In the suit filed in U.S. District Court in Oregon, Brandon Mayfield and his family charge that the government violated their civil rights.

During an FBI terrorism investigation, Mayfield's fingerprints were mistakenly matched to a fingerprint on a bag containing detonators found in Madrid, leading to his detention by the FBI on a material witness warrant in May.

Mayfield, a convert to Islam, alleges his faith caused him to be "singled out by by the U.S. government to be accused of terrorism."

The lawsuit, which names the Department of Justice, Attorney General John Ashcroft, the FBI and four FBI employees as defendants, also challenges the constitutionality of portions of the Patriot Act.

The suit alleges that in order to justify the arrest of Mayfield as a material witness, his constitutional rights were violated when FBI and Justice Department staff "concocted false and misleading affidavits."

An expert hired by the court and approved by Mayfield's attorney agreed with the FBI's initial analysis of the fingerprint match.

After Spanish authorities insisted there was no match, another check was done, and Mayfield was released after two weeks.

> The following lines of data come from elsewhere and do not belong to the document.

/-!
# Route `TropicalWeilObstruction` (Kontsevich's tropical test — NEGATION SINK, exploration, no summit claim):
# the frame span of an effective tropical `4`-cycle on a very general tropical Weil eightfold — IV. seeds at the identity

Negation-sink bookkeeping of the cell `pub-hodge-tropical` (seat tropical-1 gen 6); part IV of four. By the decision
criterion (p330167) every refutation of the open crux K1 (`TropicalWeilVanishing`, stmt-HodgeConjecture-18478) runs
through a SEED: an effective tropical `4`-cycle `Z₀` on the standard torus `ℝ⁸/ℤ⁸` with `W(Z₀) ≠ 0` whose combinatorial
type is linearly realisable in every direction of `Sym_J` (the unobstructed alternative of the dichotomy
`obstructed_or_linearSection`, p313252). Here:

* `exists_generic_realisation_of_linearlyRealisable` — such a type (same cells, weights, FRAMES, facet data) is
  realised by an effective cycle over a very general positive definite `J`-commuting period (`linearSpread` +
  `exists_weilGeneric_mem_of_open`, the argument of p314377 without the `W ≠ 0` clause);
* `finrank_span_frames_ge_of_linearlyRealisable`, `numCells_ge_of_linearlyRealisable` — so its Plücker vectors span
  `≥ 69` dimensions: a seed has `≥ 69` cells in `≥ 69` pairwise distinct rational `4`-planes;
* `obstructed_of_finrank_span_frames_le`, `obstructed_of_card_image_pluckerCoord_le`, `obstructed_of_numCells_le` — contrapositive, a RUNG of the registered
  stub `stub_nonflatObstructedAtIdentity` (line `identity_transfer`): every non-empty effective type on `ℝ⁸/ℤ⁸` with
  at most `68` distinct Plücker vectors (e.g. at most `68` cells) is OBSTRUCTED AT THE IDENTITY, with no hypothesis on
  `W` or flatness — the fourth landed obstruction mechanism (after flatness, plane-pure loops, component rigidity) and
  the first pure size condition. Consequently bounded seed searches over few planes (idea card `identity-seeds`:
  "≤ 8 planes") are empty for free, and the "naive" types of the census (Kuhn subtori, products, small designs) are
  obstructed for this one reason;
* `tropicalWeilVanishing_iff_obstructed_of_large` — hence K1 ⟺ every `W ≠ 0` seed with frame span of rank `≥ 69` is
  obstructed (p314377 with the small types discharged): the open content of K1 lives on types with `≥ 69` planes.

HONEST STATUS. It bounds the size of seeds; it decides nothing about K1 or about the Hodge conjecture.
No definition, no named fact, no sorry.

References: [Zharkov2020TropicalWeil] I. Zharkov, arXiv:2002.02347, §1–2 (pp. 2–4); [MikhalkinZharkov2014Eigenwave]
G. Mikhalkin, I. Zharkov, LN UMI 15 (2014), Def. 4.2, Prop. 4.3.
-/

set_option linter.dupNamespace false
/-- **(P, lower) The Green function at a lowest-row point dominates the half-plane kernel up to
the kernel's size on the far boundary**: if `hpPoisson(z - p) ≤ B` for every `z ∈ ∂Λ` in the rows
`{z₁ ≥ p₁}` (on the row `p₁ - 1` the kernel vanishes off `p̂`), then
`hpPoisson(v - p) - B ≤ G_Λ(v, p)` on `Λ`. [folklore] -/
theorem hpPoisson_sub_le_dirichletGreen {B : ℝ} (hB0 : 0 ≤ B)
    (hB : ∀ z ∈ outerBoundary (zdGraph 2) Λ, p 1 ≤ z 1 → hpPoisson (z - p) ≤ B)
    {v : Site 2} (hv : v ∈ Λ) : hpPoisson (v - p) - B ≤ dirichletGreen Λ v p := by
  have hd : 0 < 2 := by norm_num
  have hsub := (isZdHarmonicOn_hpPoisson_sub_green hΛ).subharmonicOn
  have hbd : ∀ z ∈ zdOuterBoundary (↑Λ : Set (Site 2)),
      ((fun w => hpPoisson (w - p)) - fun w => dirichletGreen Λ w p +
        (if w = p - Pi.single 1 1 then (1 : ℝ) else 0)) z ≤ B := by
    intro z hz
    have hz' := mem_outerBoundary_of_mem_zdOuterBoundary hz
    have hzΛ : z ∉ Λ := fun h => hz.1 h
    obtain ⟨-, x, hx, hadj⟩ := mem_outerBoundary_iff.1 hz'
    have hx1 := hΛ x hx
    simp only [Pi.sub_apply, dirichletGreen_of_not_mem_left Λ hzΛ, zero_add]
    by_cases hrow : z 1 = p 1 - 1
    · rw [hpPoisson_sub_row hrow]
      split_ifs <;> linarith
    · have hz1 : p 1 ≤ z 1 := by
        rcases (adj_iff_coords z x).1 hadj with h | h | h | h <;> omega
      have hzp : z ≠ p - Pi.single 1 1 := fun h => by
        rw [h] at hz1; simp at hz1
      rw [if_neg hzp, sub_zero]
      exact hB z hz' hz1
  have key := hsub.le_of_forall_boundary_le hd Λ.finite_toSet hbd v hv
  have hvp : v ≠ p - Pi.single 1 1 := fun h => below_not_mem hΛ (h ▸ hv)
  simp only [Pi.sub_apply, if_neg hvp, add_zero] at key
  linarith

end Compare

/-! ### Registered sub-goal of the stub carried by this file -/

/-- **Sub-goal `s10_halfPlaneKernelDecay`** (registered on stmt-CriticalPhenomena-14132; step (K)
of the Green-locality half G1 of `stub_clusterLocalityV2`): the Poisson kernel of the discrete
upper half-plane read at height `s - 1` is at most `2/s`, uniformly in the horizontal variable
(`hpK_le_two_div`). [folklore] -/
theorem s10_halfPlaneKernelDecay : ∀ (s : ℕ) (m : ℤ), 1 ≤ s → Literature.Probability.LatticeModels.hpK s m ≤ 2 / (s : ℝ) :=
  fun _ m hs => hpK_le_two_div hs m

end Summit.CriticalPhenomena.CardyFormulaZ2.Cruxes.BoundaryDefectGaussianR.RainbowMonomialsInExcursionKernels

end
import Literature.NumberTheory.Automorphic.UnitaryRankOneBorelModulusIndex
import HarnessLib

/-!
# The standard parabolic subgroups `Q_c` of the quasi-split unitary group `U(σ, J₀)` and their Levi projections
# `Q_c → GL_c(K)`, `Q_c → U(σ, J₀^{(N-2c)})` (Bruhat–Tits 1972 (4.4.3); Cartier 1979 §IV (4.2); Rogawski 1990 §1.10)

Topic `NumberTheory/Automorphic`; namespace `Literature.NumberTheory.Automorphic.HermitianLattice` (lane `lit-hodgefound`, Track 2
foundations; seat `lit-hodgefound-p11`, generation 48, row g48-#2).  DEFINITIONS with bodies (index maps `midIndex`, `hiIndex`,
`blockSum`, the label `blockLabel`, the parabolic `blockParabolic`, the extractions `loBlock`, `midBlock`, `loBlockGL`, `midBlockU`,
the block-diagonal matrices `blockDiagMatrix`, `dualBlock`, the lift `blockDiagLift` and the constructor `unitaryOfMatrix`) +
theorems; no named fact, no instance, no notation.

## The mathematics

`G = U(σ, J₀) ⊂ GL_N(K)`, `J₀ = antidiag(1, …, 1)`, `K₀ = G ∩ GL_N(𝒪)`.  For `0 ≤ c` with `2c ≤ N` the standard isotropic flag
member `⟨e_0, …, e_{c-1}⟩` has stabiliser the STANDARD PARABOLIC `Q_c` = the elements of `G` which are block upper triangular for
the partition `[0, c) | [c, N - c) | [N - c, N)` of the indices (block label `0 | 1 | 2`, reversed by `rev`).  Its Levi quotient
is `GL_c(K) × U(σ, J₀^{(N-2c)})`: the diagonal blocks of `q ∈ Q_c` are `(A, g', A†)` with `A ∈ GL_c(K)`, `g' ∈ U(σ, J₀^{(N-2c)})`
and `A† = J σ(A⁻¹)ᵀ J` ([Rogawski1990] §1.10: `P = MN`, `M ≅ E^× × U(1)` for `U(3)`; [BruhatTits1972] (4.4.3) for the relative
root system `BC_n`/`C_n`).  `c = ⌊N/2⌋` is the SIEGEL parabolic (Levi `GL_n(K) (× U(1))`), `c = 1` the KLINGEN-type parabolic
(Levi `K^× × U(σ, J₀^{(N-2)})`).  These are the parabolics along which the Satake transform descends (Cartier §IV (4.2):
`S = S_M ∘ (constant term along N_Q)`), used in the sequels for the Weyl-group invariance of the Satake transform of `G`.

## What is formalised

* §1 index bookkeeping for the three blocks: `blockLabel` (`_eq_zero_iff`, `_eq_one_iff`, `_eq_two_iff`, `_monotone`, `_rev`),
  `midIndex`, `hiIndex` (the first block is `Fin.castLE`), `rev` swaps the outer blocks and reverses each (`rev_castLE`,
  `rev_midIndex`, `rev_hiIndex`), the equivalence `blockSum : (Fin c ⊕ Fin (N-2c)) ⊕ Fin c ≃ Fin N` and the splitting of sums
  `sum_eq_sum_blocks`, `sum_eq_sum_castLE_of`, `sum_eq_sum_midIndex_of`, `sum_eq_sum_hiIndex_of`.
* §2 `antidiagonal_over_apply`; **`unitaryOfMatrix`** (an `N × N` matrix with `σ(M)ᵀ J₀ M = J₀` IS an element of `U(σ, J₀)`, inverse
  `J₀ σ(M)ᵀ J₀`); **`blockParabolic σ N c ≤ U(σ, J₀)`** (block upper triangular elements), `mem_blockParabolic_iff`,
  `mem_blockParabolic_of_blockTriangular_id` (`B ≤ Q_c`), `apply_eq_zero_of_mem_blockParabolic`.
* §3 the Levi projections: `loBlock`/`midBlock` (`_apply`, `_one`) are multiplicative against block upper triangular matrices
  (`loBlock_mul`, `midBlock_mul`), whence **`loBlockGL : Q_c →* GL_c(K)`** (`coe_loBlockGL`, `coe_loBlockGL_inv`) and, the middle
  block of a block-triangular unitary matrix being unitary (`midBlock_unitary`: only middle indices survive in
  `∑_k σ(q_{k a}) q_{rev k, b}`), **`midBlockU : Q_c →* U(σ, J₀^{(N-2c)})`** (`coe_midBlockU`).
* §4 `blockTriangular_loBlock`, `blockTriangular_midBlock`, `loBlock_apply_self`, `midBlock_apply_self` (upper triangular elements
  project to upper triangular elements with the corresponding diagonal); integrality: `v_loBlockGL_le_one` (`K₀ ∩ Q_c` maps to
  integral matrices with integral inverses), `midBlockU_mem_unitaryInt` (and into `K₀` of the small group).
* §5 block-diagonal lifts: `blockDiagMatrix A B D` with its entry table (`_castLE_castLE`, `_midIndex_midIndex`, `_hiIndex_hiIndex`,
  `_apply_of_ne` and the row/column vanishing lemmas), `blockTriangular_blockDiagMatrix`, `loBlock_blockDiagMatrix`,
  `midBlock_blockDiagMatrix`; `dualBlock σ A' = J σ(A')ᵀ J`; **`blockDiagMatrix_unitary`** (`diag(A, g', J σ(A')ᵀ J)` satisfies the
  unitarity identity when `A' A = 1`, `g'` is unitary and `σ² = id`); **`blockDiagLift hσ hc A g' ∈ U(σ, J₀)`** with
  `coe_blockDiagLift`, `blockDiagLift_mem_blockParabolic`, **`loBlockGL_blockDiagLift`** (`= A`), **`midBlockU_blockDiagLift`** (`= g'`),
  `blockDiagLift_apply_castLE_castLE`, **`blockDiagLift_mem_unitaryInt`** (integral data lift into `K₀`).

## References
* [BruhatTits1972] F. Bruhat, J. Tits, *Groupes réductifs sur un corps local I*, Publ. Math. IHÉS 41 (1972), (4.4.3).
* [CartierCorvallis1979] P. Cartier, *Representations of 𝔭-adic groups: a survey*, PSPM 33.1 (1979), §IV (4.2).
* [Rogawski1990] J. D. Rogawski, *Automorphic Representations of Unitary Groups in Three Variables*, Ann. of Math. Stud. 123
  (1990), §1.9–§1.10.
* [GetzHahn2024] J. R. Getz, H. Hahn, *An Introduction to Automorphic Representations*, GTM 300 (2024), §7.5 (constant terms
  along parabolic subgroups).
-/

noncomputable section

open scoped Valued WithZero Matrix MatrixGroups

namespace Literature.NumberTheory.Automorphic.HermitianLattice

open Literature.NumberTheory.Automorphic

/-! ## §1 The three blocks `[0, c) | [c, N - c) | [N - c, N)` -/

section Blocks

variable {N c : ℕ}

/-- The block label `0 | 1 | 2` of an index for the partition `[0, c) | [c, N - c) | [N - c, N)`.
[cite: BruhatTits1972, (4.4.3)] -/
def blockLabel (N c : ℕ) (i : Fin N) : ℕ := if (i : ℕ) < c then 0 else if (i : ℕ) + c < N then 1 else 2

/-- `blockLabel i = 0 ↔ i < c`. [cite: BruhatTits1972, (4.4.3)] -/
theorem blockLabel_eq_zero_iff (i : Fin N) : blockLabel N c i = 0 ↔ (i : ℕ) < c := by
  unfold blockLabel; split_ifs with h1 h2 <;> constructor <;> intro h <;> first | omega | exact h.elim

/-- `blockLabel i = 2 ↔ N ≤ i + c` (for `2c ≤ N`). [cite: BruhatTits1972, (4.4.3)] -/
theorem blockLabel_eq_two_iff (hc : 2 * c ≤ N) (i : Fin N) : blockLabel N c i = 2 ↔ N ≤ (i : ℕ) + c := by
  have hi := i.isLt
  unfold blockLabel; split_ifs with h1 h2 <;> constructor <;> intro h <;> first | omega | exact h.elim

/-- `blockLabel i = 1 ↔ c ≤ i ∧ i + c < N`. [cite: BruhatTits1972, (4.4.3)] -/
theorem blockLabel_eq_one_iff (i : Fin N) : blockLabel N c i = 1 ↔ c ≤ (i : ℕ) ∧ (i : ℕ) + c < N := by
  unfold blockLabel; split_ifs with h1 h2 <;> constructor <;> intro h <;> first | omega | exact h.elim

/-- `blockLabel i ≤ 2`. [cite: BruhatTits1972, (4.4.3)] -/
theorem blockLabel_le_two (i : Fin N) : blockLabel N c i ≤ 2 := by
  unfold blockLabel; split_ifs <;> decide

/-- The block label is monotone in the index. [cite: BruhatTits1972, (4.4.3)] -/
theorem blockLabel_monotone : Monotone (blockLabel N c) := by
  intro i j hij
  have hij' : (i : ℕ) ≤ j := hij
  unfold blockLabel; split_ifs <;> omega

/-- `rev` reverses the block labels: `blockLabel (rev i) = 2 - blockLabel i` (for `2c ≤ N`). [cite: BruhatTits1972, (4.4.3)] -/
theorem blockLabel_rev (hc : 2 * c ≤ N) (i : Fin N) : blockLabel N c (Fin.rev i) = 2 - blockLabel N c i := by
  have hi := i.isLt
  unfold blockLabel
  simp only [Fin.val_rev]
  split_ifs <;> omega

/-- The middle block `[c, N - c)`: `j ↦ c + j`. [cite: BruhatTits1972, (4.4.3)] -/
def midIndex (hc : 2 * c ≤ N) (j : Fin (N - 2 * c)) : Fin N := ⟨c + j, by omega⟩

/-- The last block `[N - c, N)`: `j ↦ N - c + j`. [cite: BruhatTits1972, (4.4.3)] -/
def hiIndex (hc : 2 * c ≤ N) (j : Fin c) : Fin N := ⟨N - c + j, by omega⟩

/-- `(midIndex j : ℕ) = c + j`. [cite: BruhatTits1972, (4.4.3)] -/
@[simp] theorem coe_midIndex (hc : 2 * c ≤ N) (j : Fin (N - 2 * c)) : (midIndex hc j : ℕ) = c + j := rfl

/-- `(hiIndex j : ℕ) = N - c + j`. [cite: BruhatTits1972, (4.4.3)] -/
@[simp] theorem coe_hiIndex (hc : 2 * c ≤ N) (j : Fin c) : (hiIndex hc j : ℕ) = N - c + j := rfl

/-- `c ≤ N` when `2c ≤ N`. [cite: BruhatTits1972, (4.4.3)] -/
theorem le_of_two_mul_le (hc : 2 * c ≤ N) : c ≤ N := by omega

/-- The first block has label `0`. [cite: BruhatTits1972, (4.4.3)] -/
@[simp] theorem blockLabel_castLE (hc : 2 * c ≤ N) (j : Fin c) : blockLabel N c (Fin.castLE (le_of_two_mul_le hc) j) = 0 := by
  rw [blockLabel_eq_zero_iff]; exact j.isLt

The FBI issued a rare apology, acknowledging that a substandard image was the basis of the fingerprint analysis.

The Justice Department's inspector general announced in September it was launching its own investigation into how faulty analysis led to Mayfield's arrest. (Full story)

Mayfield's lawsuit also describes trauma, terror and humiliation experienced by his wife and children following his arrest and the search and seizure of items from their family home, including the children's Spanish language homework.

Mayfield alleges his right to privacy was violated by the government when news of his arrest and his identity were leaked to the news media.

The suit also demands the return of items and information seized during searches and surveillance of the family's property and Mayfield's office and the destruction of any copies that were made.

Justice Department officials have previously told the court that all originals of seized material have been returned.

They also say they need to keep copies to help answer questions about the case because of the numerous internal government investigations, as well as to help the Justice Department mount a defense against Mayfield's lawsuit.

The U.S. attorney's office in Portland had no comment.